Task brief:
Report each line from the data below that holds the word "Finset".

Collected data
○ ○ ○ ○ ○ ○ ○
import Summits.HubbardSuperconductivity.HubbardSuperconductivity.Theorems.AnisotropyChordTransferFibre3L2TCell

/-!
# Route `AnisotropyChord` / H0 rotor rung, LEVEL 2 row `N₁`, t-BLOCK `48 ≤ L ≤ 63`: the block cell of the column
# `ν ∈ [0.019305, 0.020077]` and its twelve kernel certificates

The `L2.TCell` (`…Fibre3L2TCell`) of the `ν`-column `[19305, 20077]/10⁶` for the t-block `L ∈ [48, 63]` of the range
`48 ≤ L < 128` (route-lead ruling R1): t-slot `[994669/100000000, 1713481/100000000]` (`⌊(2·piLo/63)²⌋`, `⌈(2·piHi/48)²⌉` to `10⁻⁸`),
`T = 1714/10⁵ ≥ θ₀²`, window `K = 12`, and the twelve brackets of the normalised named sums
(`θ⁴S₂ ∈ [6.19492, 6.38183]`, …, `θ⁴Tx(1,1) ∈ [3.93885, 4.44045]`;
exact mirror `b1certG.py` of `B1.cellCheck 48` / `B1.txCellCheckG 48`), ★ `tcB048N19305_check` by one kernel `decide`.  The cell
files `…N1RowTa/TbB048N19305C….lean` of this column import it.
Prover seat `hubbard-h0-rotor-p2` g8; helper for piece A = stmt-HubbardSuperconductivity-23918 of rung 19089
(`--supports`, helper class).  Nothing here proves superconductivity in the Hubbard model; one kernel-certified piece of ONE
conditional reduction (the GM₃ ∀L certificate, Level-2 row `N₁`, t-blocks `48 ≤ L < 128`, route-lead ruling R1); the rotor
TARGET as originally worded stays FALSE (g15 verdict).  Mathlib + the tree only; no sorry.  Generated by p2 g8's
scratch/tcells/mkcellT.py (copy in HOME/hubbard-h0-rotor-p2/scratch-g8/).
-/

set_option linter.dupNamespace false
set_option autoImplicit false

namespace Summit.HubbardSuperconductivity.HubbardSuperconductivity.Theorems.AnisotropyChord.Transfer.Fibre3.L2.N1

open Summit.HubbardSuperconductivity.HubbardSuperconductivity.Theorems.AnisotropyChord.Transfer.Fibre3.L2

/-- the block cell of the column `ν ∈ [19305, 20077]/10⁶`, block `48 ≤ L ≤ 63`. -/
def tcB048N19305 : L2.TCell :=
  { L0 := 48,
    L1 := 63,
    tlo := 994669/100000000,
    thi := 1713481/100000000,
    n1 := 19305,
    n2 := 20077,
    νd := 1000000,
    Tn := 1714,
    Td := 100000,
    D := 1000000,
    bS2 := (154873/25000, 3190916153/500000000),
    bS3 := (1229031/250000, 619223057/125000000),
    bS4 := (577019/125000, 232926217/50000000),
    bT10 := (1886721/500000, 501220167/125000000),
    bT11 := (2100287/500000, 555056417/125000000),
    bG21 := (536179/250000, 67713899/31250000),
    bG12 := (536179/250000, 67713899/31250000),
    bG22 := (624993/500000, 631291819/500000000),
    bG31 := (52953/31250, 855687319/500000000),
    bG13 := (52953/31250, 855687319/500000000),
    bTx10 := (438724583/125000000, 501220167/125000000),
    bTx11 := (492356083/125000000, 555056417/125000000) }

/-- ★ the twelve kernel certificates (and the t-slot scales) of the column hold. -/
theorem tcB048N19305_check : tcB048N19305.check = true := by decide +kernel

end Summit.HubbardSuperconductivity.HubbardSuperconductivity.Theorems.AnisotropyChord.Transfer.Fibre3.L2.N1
○ ○ ○ ○ ○ ○ ○
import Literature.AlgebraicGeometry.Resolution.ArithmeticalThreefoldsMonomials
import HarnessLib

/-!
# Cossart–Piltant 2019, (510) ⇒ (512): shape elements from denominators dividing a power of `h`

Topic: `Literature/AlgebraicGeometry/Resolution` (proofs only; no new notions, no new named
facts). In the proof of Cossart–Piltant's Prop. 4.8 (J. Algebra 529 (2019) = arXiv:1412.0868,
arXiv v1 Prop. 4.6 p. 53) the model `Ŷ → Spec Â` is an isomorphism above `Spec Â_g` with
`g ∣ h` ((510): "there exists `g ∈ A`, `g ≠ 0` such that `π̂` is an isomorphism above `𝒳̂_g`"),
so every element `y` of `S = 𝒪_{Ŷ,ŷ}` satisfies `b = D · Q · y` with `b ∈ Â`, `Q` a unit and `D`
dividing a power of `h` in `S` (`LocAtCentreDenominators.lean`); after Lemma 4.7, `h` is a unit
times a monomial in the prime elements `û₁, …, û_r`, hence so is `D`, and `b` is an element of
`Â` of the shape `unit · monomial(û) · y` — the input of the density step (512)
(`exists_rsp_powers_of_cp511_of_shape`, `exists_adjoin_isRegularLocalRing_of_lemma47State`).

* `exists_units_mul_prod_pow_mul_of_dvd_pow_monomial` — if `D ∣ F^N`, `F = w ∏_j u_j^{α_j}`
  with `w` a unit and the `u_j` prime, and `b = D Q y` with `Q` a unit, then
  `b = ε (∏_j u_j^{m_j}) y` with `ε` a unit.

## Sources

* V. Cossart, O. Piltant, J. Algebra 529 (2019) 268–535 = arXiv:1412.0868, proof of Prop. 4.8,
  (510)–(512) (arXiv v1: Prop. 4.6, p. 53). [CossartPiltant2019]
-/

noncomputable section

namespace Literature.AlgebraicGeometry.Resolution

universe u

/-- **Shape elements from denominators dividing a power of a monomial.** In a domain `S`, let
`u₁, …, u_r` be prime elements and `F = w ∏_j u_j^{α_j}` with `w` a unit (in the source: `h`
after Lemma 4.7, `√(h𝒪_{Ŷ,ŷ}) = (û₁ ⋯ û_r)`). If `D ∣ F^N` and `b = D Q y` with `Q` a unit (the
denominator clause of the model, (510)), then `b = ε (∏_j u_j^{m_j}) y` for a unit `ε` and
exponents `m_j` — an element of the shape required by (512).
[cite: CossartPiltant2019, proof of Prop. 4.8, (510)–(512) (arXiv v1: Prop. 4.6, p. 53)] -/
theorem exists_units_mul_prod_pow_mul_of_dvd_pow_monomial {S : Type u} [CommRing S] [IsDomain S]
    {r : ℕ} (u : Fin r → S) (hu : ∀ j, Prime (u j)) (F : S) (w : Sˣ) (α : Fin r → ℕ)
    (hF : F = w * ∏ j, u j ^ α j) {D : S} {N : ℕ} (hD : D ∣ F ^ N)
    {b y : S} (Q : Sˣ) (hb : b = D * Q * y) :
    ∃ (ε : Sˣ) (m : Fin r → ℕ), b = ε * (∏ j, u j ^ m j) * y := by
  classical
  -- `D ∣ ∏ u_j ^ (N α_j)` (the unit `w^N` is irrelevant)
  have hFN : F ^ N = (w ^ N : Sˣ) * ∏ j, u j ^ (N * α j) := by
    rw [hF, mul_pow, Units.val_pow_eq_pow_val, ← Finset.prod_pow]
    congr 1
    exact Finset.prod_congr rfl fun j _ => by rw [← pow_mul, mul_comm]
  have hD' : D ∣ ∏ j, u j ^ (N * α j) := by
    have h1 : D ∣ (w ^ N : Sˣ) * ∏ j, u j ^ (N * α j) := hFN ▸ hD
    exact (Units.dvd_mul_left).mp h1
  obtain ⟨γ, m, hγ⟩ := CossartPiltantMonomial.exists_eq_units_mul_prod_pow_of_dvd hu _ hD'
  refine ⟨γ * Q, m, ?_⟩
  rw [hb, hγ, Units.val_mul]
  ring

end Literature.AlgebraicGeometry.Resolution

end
○ ○ ○ ○ ○ ○ ○
Exercise result:
    rw [hF, mul_pow, Units.val_pow_eq_pow_val, ← Finset.prod_pow]
    exact Finset.prod_congr rfl fun j _ => by rw [← pow_mul, mul_comm]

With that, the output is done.